Genomic Science Program
U.S. Department of Energy | Office of Science | Biological and Environmental Research Program

2023 Abstracts

Changes in Amino Acid Distribution Across Populus trichocarpa Roots with and Without Microbes in a Rhizosphere-on-a-Chip Habitat


John F. Cahill* ([email protected]), Courtney Walton, Muneeba Khalid, Vilmos Kertesz, Scott T. Retterer, and Jennifer Morrell-Falvey


Oak Ridge National Laboratory


The goal of this project is to develop new technologies to image changes in chemistry occurring in the rhizosphere in living biosystems. The team created in situ Liquid Extraction Mass Spectrometry (in situ-LE-MS), a liquid microjuction-surface sampling probe mass spectrometry (LMJ-SSP-MS) imaging modality that enables non-destructive imaging of plant rhizospheres with broad chemical coverage and chemical specificity. In situ measure of amino acid distributions was achieved for Populus cuttings grown in a synthetic rhizosphere-on-a-chip system. Amino acid distributions varied across the Populus root structure. When co-cultured with and without rhizosphere bacteria, amino acid distributions were altered in a species-specific manner. These data shed unique insights into the high degree of spatial variance in root exudate occurring within the rhizosphere.


The rhizosphere is an incredibly complex environment, containing thousands of unique exogenous chemical species oriented in a complex spatial network. Such compounds are known to affect plant-microbe organization, interactions, and, ultimately, growth and survivability. Due to its importance, the role of exogenous compounds in the rhizosphere is under much investigation, specifically the relation between plant physiology and the spatiotemporal distribution of molecular components. However, measure of the spatial distribution of exogenous compounds in the rhizosphere is challenging given the complex and dynamic nature of the environment. Compounds include, among others, organic acids, polysaccharides, proteins, and amino acids (AAs) which can exhibit a variety of roles in the rhizosphere including acting as a nutrient source for microbial colonization or a deterrent against pathogenic species. The exudation of AAs is one of the biggest components of plant carbon loss, which when released into carbon-deficient soil can lead to significantly enhanced hot-spots of microbial growth. In turn, microbes alter the relative distribution of exuded AAs, which can then be re-assimilated in the plant. Direct measurement of AA distribution within the rhizosphere is challenging due to the complex and dynamic nature of the environment and the limited accessibility of the rhizosphere for analysis. However, even for abundant molecules, like AAs, little is known of how they are spatially distributed along plant roots, how their distribution changes over time, and how their distribution affects microbial composition and, ultimately, plant health.
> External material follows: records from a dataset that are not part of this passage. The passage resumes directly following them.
import Summits.NavierStokesRegularity.FunctionalMining.TopEigGapCoercivePow
import Summits.NavierStokesRegularity.FunctionalMining.TopEigGapCoerciveHigh
import Summits.NavierStokesRegularity.FunctionalMining.TopEigHeatCoerciveSymm
import Summits.NavierStokesRegularity.FunctionalMining.NoGo.NegBotEigAmplitudeFloor
import HarnessLib

/-!
# FunctionalMining — Proposition L-λ(η) for the `−λ₃` core: heat coercivity of `Ψ_q = ∫((−λ₃)⁺)^q`
# on the BOTTOM-gap class `(1 − η)λ₃ ≤ λ₂`, by the symmetry `v ↦ −v`

Search for candidate a priori estimates; no regularity claim. Cell `pub-nsfunc`, prove seat
(gen 28). A finite statement about smooth divergence-free zero-mean fields on `T³` and the static heat
dissipation of the `−λ₃` moment; nothing about Navier–Stokes is proved or asserted.

THE POINT. The dictionary types Lemma L-λ for BOTH one-signed cores of K0 (`TopEigHeatCoercivePos q` for
`Φ_q = ∫(λ₁⁺)^q`, rows `ES.lam1.q | T_LD | G1`, and `NegBotEigHeatCoercivePos q` for `Ψ_q = ∫((−λ₃)⁺)^q`,
rows `ES.neglam3.q | T_LD | G1`; `TopEigHeatCoercive.lean`), and the two are EQUIVALENT rate by rate under
`v ↦ −v` (`negBotEigHeatCoercive_iff`, `TopEigHeatCoerciveSymm.lean`). Its partial positive result,
Proposition L-λ(η) — coercivity on the top-gap class `λ₂ ≤ (1 − η)λ₁` (`StrainGapClass η`,
`TopEigGapCoercivePos q η`; KERNEL for `2 ≤ q ≤ 6` in `TopEigGapCoercivePow`, and for every real `q ≥ 2` in
`TopEigGapCoerciveHigh`) — and SIEVELD's COROLLARY ("if L-λ fails, violators are near-biaxial") were typed
for the `λ₁` core only. This file transports both to the `−λ₃` core. Under `v ↦ −v` the sorted strain
eigenvalues map as `(λ₁, λ₂, λ₃) ↦ (−λ₃, −λ₂, −λ₁)` (`torusStrainTopEig_neg`, `torusStrainBotEig_neg`, and
here `torusStrainMidEig_neg`), so the top-gap class of `−v` is the BOTTOM-gap class of `v`,
`(1 − η)·λ₃(x) ≤ λ₂(x)` for all `x` (`strainGapClass_neg_iff`; `λ₃ ≤ 0`, at `η = 1` the class is `0 ≤ λ₂`),
while `Φ_q(−v) = Ψ_q(v)` and `heatDissipation Φ_q (−v) = heatDissipation Ψ_q v` (tree).

CONTENT (namespace `Summit.NavierStokesRegularity.FunctionalMining`; the bottom-gap class is written
inline as the predicate `fun v => ∀ x, (1 − η) * torusStrainBotEig v x ≤ torusStrainMidEig v x` — no new
definition):
* `sum_torusStrainEig_neg`, `torusStrainMidEig_neg` — `λ₂(−v) = −λ₂(v)` pointwise;
* `strainGapClass_neg_iff` — `StrainGapClass η (−v) ↔ ∀ x, (1−η)λ₃(x) ≤ λ₂(x)`;
* `heatCoerciveOn_negBotEigMoment_botGap_iff` — for every real `q, η, c`: `Ψ_q` is heat-coercive at rate `c`
  on the bottom-gap class iff `Φ_q` is at rate `c` on the top-gap class (`TopEigHeatCoerciveOnGap q η c`);
* `negBotEigMoment_botGapCoercivePos_of_topGap` — `TopEigGapCoercivePos q η` ⇒ the same existential
  statement for `Ψ_q` on the bottom-gap class (every real `q, η`);
* **`negBotEigMoment_botGapCoercivePos_of_two_le (2 ≤ q) (q ≤ 6) (0 < η)`** — Proposition L-λ(η) for the
  `−λ₃` core on `T³`, KERNEL, from the tree node `topEigGapCoercivePos_of_two_le`; the same proof with
  `TopEig.topEigGapCoercivePos_of_ge_two` (`TopEigGapCoerciveHigh`, p373324) removes `q ≤ 6` — left to a
  one-line sequel once that module's olean is on the farm;
* `exists_violator_outside_botGap`, **`violators_outside_botGap_of_not_pos`** — SIEVELD's COROLLARY for the
  `−λ₃` core: if `NegBotEigHeatCoercivePos q` FAILS (equivalently `TopEigHeatCoercivePos q` fails), then for
  every `η > 0` and every small rate there is an admissible field OUTSIDE the bottom-gap class — with a point
  where `λ₂ < (1 − η)λ₃`, i.e. near-biaxial of the second kind `λ₂ ≈ λ₃` — whose heat dissipation of `Ψ_q`
  is below `c·Ψ_q`; unconditional for `2 ≤ q ≤ 6` here.
NOT CLAIMED: the one-sided nodes `TopEigHeatCoercivePos q` / `NegBotEigHeatCoercivePos q` (OPEN in the
kernel for every real `q > 1`), `q < 2`, any constant, Navier–Stokes regularity. [ours; symmetry bookkeeping
on top of the gen-26 kernel Proposition L-λ(η)]
-/

noncomputable section

open Finset MeasureTheory

namespace Summit.NavierStokesRegularity.FunctionalMining

open Literature.Analysis Literature.Analysis.FunctionSpaces Literature.Analysis.FunctionSpaces.Torus

variable {d : Type*} [Fintype d] [DecidableEq d]

/-! ## 1. The middle eigenvalue and the gap class under `v ↦ −v` -/

/-- The sum of the sorted strain eigenvalues changes sign under `v ↦ −v`. [folklore, bookkeeping] -/
theorem sum_torusStrainEig_neg (v : UnitAddTorus d → EuclideanSpace ℝ d) (x : UnitAddTorus d) :
    ∑ k, torusStrainEig (-v) x k = -∑ k, torusStrainEig v x k := by
  simp_rw [torusStrainEig_neg]
  rw [Finset.sum_neg_distrib]
  congr 1
  exact Fintype.sum_bijective Fin.rev Fin.rev_involutive.bijective _ _ fun _ => rfl

/-- **`λ₂(−v) = −λ₂(v)` pointwise** (the middle of `(−λ₃, −λ₂, −λ₁)`; binder-free in `d`, junk-compatible,
from `torusStrainTopEig_neg` / `torusStrainBotEig_neg`). [folklore] -/
theorem torusStrainMidEig_neg (v : UnitAddTorus d → EuclideanSpace ℝ d) (x : UnitAddTorus d) :
    torusStrainMidEig (-v) x = -torusStrainMidEig v x := by
  unfold torusStrainMidEig
  rw [sum_torusStrainEig_neg, torusStrainTopEig_neg, torusStrainBotEig_neg]
  ring

/-- **The top-gap class of `−v` is the bottom-gap class of `v`:**
`StrainGapClass η (−v) ↔ ∀ x, (1 − η)·λ₃(x) ≤ λ₂(x)`. [ours, bookkeeping] -/
theorem strainGapClass_neg_iff (η : ℝ) (v : UnitAddTorus d → EuclideanSpace ℝ d) :
    StrainGapClass η (-v) ↔ ∀ x, (1 - η) * torusStrainBotEig v x ≤ torusStrainMidEig v x := by
  unfold StrainGapClass
  refine forall_congr' fun x => ?_
  rw [torusStrainMidEig_neg, torusStrainTopEig_neg]
  constructor <;> intro h <;> linarith

/-- The bottom-gap class of `−v` is the top-gap class of `v`. [ours, bookkeeping] -/
theorem botGapClass_neg_iff (η : ℝ) (v : UnitAddTorus d → EuclideanSpace ℝ d) :
    (∀ x, (1 - η) * torusStrainBotEig (-v) x ≤ torusStrainMidEig (-v) x) ↔ StrainGapClass η v := by
  rw [← strainGapClass_neg_iff, neg_neg]

/-! ## 2. Transport of Proposition L-λ(η) to the `−λ₃` core -/

/-- **Rate by rate: `Ψ_q` is heat-coercive at rate `c` on the bottom-gap class iff `Φ_q` is at rate `c` on the
top-gap class** (every real `q, η, c`; smoothness, `div = 0`, zero mean and the heat dissipation are
`v ↦ −v`-invariant, `Φ_q(−v) = Ψ_q(v)`). [ours, bookkeeping] -/
theorem heatCoerciveOn_negBotEigMoment_botGap_iff (q η c : ℝ) :
    HeatCoerciveOn (fun v : UnitAddTorus d → EuclideanSpace ℝ d =>
        ∀ x, (1 - η) * torusStrainBotEig v x ≤ torusStrainMidEig v x) (torusNegBotEigMoment q) c ↔
      TopEigHeatCoerciveOnGap (d := d) q η c := by
  constructor
  · intro h hd v hv hdiv hmean hP
    have h' := h hd (-v) hv.neg ((torus_isDivFree_neg_iff v).2 hdiv) ((torus_hasZeroMean_neg_iff v).2 hmean)
      ((botGapClass_neg_iff η v).2 hP)
    rwa [torusNegBotEigMoment_neg, heatDissipation_negBotEigMoment_neg] at h'
  · intro h hd v hv hdiv hmean hP
    have h' := h hd (-v) hv.neg ((torus_isDivFree_neg_iff v).2 hdiv) ((torus_hasZeroMean_neg_iff v).2 hmean)
      ((strainGapClass_neg_iff η v).2 hP)
    rwa [torusTopEigMoment_neg, heatDissipation_topEigMoment_neg] at h'

/-- **Existential form:** the node `TopEigGapCoercivePos q η` hands Proposition L-λ(η) for the `−λ₃` core on
the bottom-gap class (every real `q, η`). [ours, bookkeeping] -/
theorem negBotEigMoment_botGapCoercivePos_of_topGap {q η : ℝ} (h : TopEigGapCoercivePos (d := d) q η) :
    ∃ c : ℝ, 0 < c ∧ HeatCoerciveOn (fun v : UnitAddTorus d → EuclideanSpace ℝ d =>
        ∀ x, (1 - η) * torusStrainBotEig v x ≤ torusStrainMidEig v x) (torusNegBotEigMoment q) c := by
  obtain ⟨c, hc, hcoer⟩ := h
  exact ⟨c, hc, (heatCoerciveOn_negBotEigMoment_botGap_iff q η c).2 hcoer⟩

/-- **PROPOSITION L-λ(η) FOR THE `−λ₃` CORE ON `T³`, `2 ≤ q ≤ 6`, `η > 0`:** there is `c > 0` with
`c · Ψ_q(v) ≤ heatDissipation Ψ_q v` for every smooth, divergence-free, zero-mean `v` whose strain has the
bottom gap `(1 − η)λ₃ ≤ λ₂` at every point (the tree node `topEigGapCoercivePos_of_two_le` transported; with
`TopEig.topEigGapCoercivePos_of_ge_two` in place of it the ceiling `q ≤ 6` disappears). [ours] -/
theorem negBotEigMoment_botGapCoercivePos_of_two_le {q η : ℝ} (hq : 2 ≤ q) (hq6 : q ≤ 6) (hη0 : 0 < η) :
    ∃ c : ℝ, 0 < c ∧ HeatCoerciveOn (fun v : UnitAddTorus (Fin 3) → EuclideanSpace ℝ (Fin 3) =>
        ∀ x, (1 - η) * torusStrainBotEig v x ≤ torusStrainMidEig v x) (torusNegBotEigMoment q) c :=
  negBotEigMoment_botGapCoercivePos_of_topGap (TopEig.topEigGapCoercivePos_of_two_le hq hq6 hη0)

/-! ## 3. SIEVELD's Corollary for the `−λ₃` core: violators are near-biaxial of the second kind -/

/-- **COROLLARY, kernel form (pure logic).** If `Ψ_q` is heat-coercive at rate `c₀` on the bottom-gap class
and the `−λ₃` row FAILS at some rate `c ≤ c₀`, the failure is witnessed by a smooth zero-mean divergence-free
field OUTSIDE the class — one with a point where `λ₂ < (1 − η)λ₃` — whose heat dissipation of `Ψ_q` is below
`c·Ψ_q`. [ours, bookkeeping] -/
theorem exists_violator_outside_botGap {q η c₀ c : ℝ}
    (hgap : HeatCoerciveOn (fun v : UnitAddTorus d → EuclideanSpace ℝ d =>
        ∀ x, (1 - η) * torusStrainBotEig v x ≤ torusStrainMidEig v x) (torusNegBotEigMoment q) c₀)
    (hnot : ¬ NegBotEigHeatCoercive (d := d) q c) (hc : c ≤ c₀) :
    ∃ v : UnitAddTorus d → EuclideanSpace ℝ d, Torus.IsSmooth v ∧ Torus.IsDivFree v ∧
      Torus.HasZeroMean v ∧ ¬ (∀ x, (1 - η) * torusStrainBotEig v x ≤ torusStrainMidEig v x) ∧
      heatDissipation (torusNegBotEigMoment q) v < c * torusNegBotEigMoment q v := by
  simp only [NegBotEigHeatCoercive, HeatCoercive, not_forall, not_le, exists_prop] at hnot
  obtain ⟨hd, v, hv, hdiv, hmean, hlt⟩ := hnot
  refine ⟨v, hv, hdiv, hmean, fun hP => ?_, hlt⟩
  have h1 : c₀ * torusNegBotEigMoment q v ≤ heatDissipation (torusNegBotEigMoment q) v :=
    hgap hd v hv hdiv hmean hP
  have h2 : c * torusNegBotEigMoment q v ≤ c₀ * torusNegBotEigMoment q v :=
    mul_le_mul_of_nonneg_right hc (torusNegBotEigMoment_nonneg q v)
  linarith

/-- **The Corollary against the open node, every real `q, η`, from the `λ₁` gap node.** If
`TopEigGapCoercivePos q η` holds and the `−λ₃` row `NegBotEigHeatCoercivePos q` FAILS, then for every small
rate there is an admissible field outside the bottom-gap class `η` violating it. [ours, bookkeeping] -/
theorem violators_outside_botGap_of_topGap {q η : ℝ} (hgap : TopEigGapCoercivePos (d := d) q η)
    (hfail : ¬ NegBotEigHeatCoercivePos (d := d) q) :
    ∃ c₀ : ℝ, 0 < c₀ ∧ ∀ c : ℝ, 0 < c → c ≤ c₀ →
      ∃ v : UnitAddTorus d → EuclideanSpace ℝ d, Torus.IsSmooth v ∧ Torus.IsDivFree v ∧
        Torus.HasZeroMean v ∧ ¬ (∀ x, (1 - η) * torusStrainBotEig v x ≤ torusStrainMidEig v x) ∧
        heatDissipation (torusNegBotEigMoment q) v < c * torusNegBotEigMoment q v := by
  obtain ⟨c₀, hc₀, hcoer⟩ := negBotEigMoment_botGapCoercivePos_of_topGap hgap
  refine ⟨c₀, hc₀, fun c hc hcc₀ => exists_violator_outside_botGap hcoer ?_ hcc₀⟩
  intro h
  exact hfail ⟨c, hc, h⟩

/-- **SIEVELD's COROLLARY FOR THE `−λ₃` CORE, UNCONDITIONAL ON `T³` FOR `2 ≤ q ≤ 6`.** If the `−λ₃` row of
Lemma L-λ (`NegBotEigHeatCoercivePos q`, equivalently the `λ₁` row) FAILS, then for EVERY `η > 0` and every
small rate the violators live OUTSIDE the bottom-gap class `(1 − η)λ₃ ≤ λ₂`: a violating sequence develops
near-biaxial points of the second kind, `λ₂ ≈ λ₃`. [ours] -/
theorem violators_outside_botGap_of_not_pos {q η : ℝ} (hq : 2 ≤ q) (hq6 : q ≤ 6) (hη0 : 0 < η)
    (hfail : ¬ NegBotEigHeatCoercivePos (d := Fin 3) q) :
    ∃ c₀ : ℝ, 0 < c₀ ∧ ∀ c : ℝ, 0 < c → c ≤ c₀ →
      ∃ v : UnitAddTorus (Fin 3) → EuclideanSpace ℝ (Fin 3), Torus.IsSmooth v ∧ Torus.IsDivFree v ∧
        Torus.HasZeroMean v ∧ ¬ (∀ x, (1 - η) * torusStrainBotEig v x ≤ torusStrainMidEig v x) ∧
        heatDissipation (torusNegBotEigMoment q) v < c * torusNegBotEigMoment q v :=
  violators_outside_botGap_of_topGap (TopEig.topEigGapCoercivePos_of_two_le hq hq6 hη0) hfail

/-- The same corollary read against the `λ₁` row: if `TopEigHeatCoercivePos q` fails (`2 ≤ q ≤ 6`), violators
of the `−λ₃` row exist outside every bottom-gap class (`negBotEigHeatCoercivePos_iff`). [ours, bookkeeping] -/
theorem violators_outside_botGap_of_not_topPos {q η : ℝ} (hq : 2 ≤ q) (hq6 : q ≤ 6) (hη0 : 0 < η)
    (hfail : ¬ TopEigHeatCoercivePos (d := Fin 3) q) :
    ∃ c₀ : ℝ, 0 < c₀ ∧ ∀ c : ℝ, 0 < c → c ≤ c₀ →
      ∃ v : UnitAddTorus (Fin 3) → EuclideanSpace ℝ (Fin 3), Torus.IsSmooth v ∧ Torus.IsDivFree v ∧
        Torus.HasZeroMean v ∧ ¬ (∀ x, (1 - η) * torusStrainBotEig v x ≤ torusStrainMidEig v x) ∧
        heatDissipation (torusNegBotEigMoment q) v < c * torusNegBotEigMoment q v :=
  violators_outside_botGap_of_not_pos hq hq6 hη0 (mt (negBotEigHeatCoercivePos_iff q).1 hfail)

/-! ## 4. Every real `q ≥ 2` (sequel: the ceiling `q ≤ 6` removed through `TopEigGapCoerciveHigh`) -/

/-- **PROPOSITION L-λ(η) FOR THE `−λ₃` CORE ON `T³` FOR EVERY REAL `q ≥ 2`, `η > 0`** (the gap node
`TopEig.topEigGapCoercivePos_of_ge_two` of `TopEigGapCoerciveHigh` transported by `v ↦ −v`). [ours] -/
theorem negBotEigMoment_botGapCoercivePos_of_ge_two {q η : ℝ} (hq : 2 ≤ q) (hη0 : 0 < η) :
    ∃ c : ℝ, 0 < c ∧ HeatCoerciveOn (fun v : UnitAddTorus (Fin 3) → EuclideanSpace ℝ (Fin 3) =>
        ∀ x, (1 - η) * torusStrainBotEig v x ≤ torusStrainMidEig v x) (torusNegBotEigMoment q) c :=
  negBotEigMoment_botGapCoercivePos_of_topGap (TopEig.topEigGapCoercivePos_of_ge_two hq hη0)

/-- **SIEVELD's COROLLARY FOR THE `−λ₃` CORE, UNCONDITIONAL ON `T³` FOR EVERY REAL `q ≥ 2`.** [ours] -/
theorem violators_outside_botGap_of_not_pos_of_ge_two {q η : ℝ} (hq : 2 ≤ q) (hη0 : 0 < η)
    (hfail : ¬ NegBotEigHeatCoercivePos (d := Fin 3) q) :
    ∃ c₀ : ℝ, 0 < c₀ ∧ ∀ c : ℝ, 0 < c → c ≤ c₀ →
      ∃ v : UnitAddTorus (Fin 3) → EuclideanSpace ℝ (Fin 3), Torus.IsSmooth v ∧ Torus.IsDivFree v ∧
        Torus.HasZeroMean v ∧ ¬ (∀ x, (1 - η) * torusStrainBotEig v x ≤ torusStrainMidEig v x) ∧
        heatDissipation (torusNegBotEigMoment q) v < c * torusNegBotEigMoment q v :=
  violators_outside_botGap_of_topGap (TopEig.topEigGapCoercivePos_of_ge_two hq hη0) hfail

/-- The same read against the `λ₁` row, every real `q ≥ 2`. [ours, bookkeeping] -/
theorem violators_outside_botGap_of_not_topPos_of_ge_two {q η : ℝ} (hq : 2 ≤ q) (hη0 : 0 < η)
    (hfail : ¬ TopEigHeatCoercivePos (d := Fin 3) q) :
    ∃ c₀ : ℝ, 0 < c₀ ∧ ∀ c : ℝ, 0 < c → c ≤ c₀ →
      ∃ v : UnitAddTorus (Fin 3) → EuclideanSpace ℝ (Fin 3), Torus.IsSmooth v ∧ Torus.IsDivFree v ∧
        Torus.HasZeroMean v ∧ ¬ (∀ x, (1 - η) * torusStrainBotEig v x ≤ torusStrainMidEig v x) ∧
        heatDissipation (torusNegBotEigMoment q) v < c * torusNegBotEigMoment q v :=
  violators_outside_botGap_of_not_pos_of_ge_two hq hη0 (mt (negBotEigHeatCoercivePos_iff q).1 hfail)

end Summit.NavierStokesRegularity.FunctionalMining

end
To understand the complex chemical dynamics of exudated compounds in the rhizosphere, the team developed in situ-LE-MS, an LMJ-SSP-MS imaging modality designed to measure exudate chemistry in situ from synthetic rhizosphere-on-a-chip environments. Uniquely, this technology extracts a very small volume of liquid from the rhizosphere and can measure exudates without additional sample preparation procedures enabling in situ, non-destructive MS imaging for the first time. Here, researchers chemically imaged AA distributions across Populus plants grown in rhizosphere-on-a-chip systems. Populus was cultured with rhizosphere bacteria CF313, PM419, and their co-culture relative to control (Populus without bacteria). Multivariate analyses were used to identify unique AA distributions measured between samples and related to root morphology annotated through brightfield imaging of root structure.

Funding Information

Oak Ridge National Laboratory is managed by UT-Battelle, LLC for the U.S. Department of Energy under contract no. DE-AC05-00OR22725. This project was sponsored by the U.S. Department of Energy, Office of Science, Biological and Environmental Research (BER) Bioimaging Program under FWP ERKP920.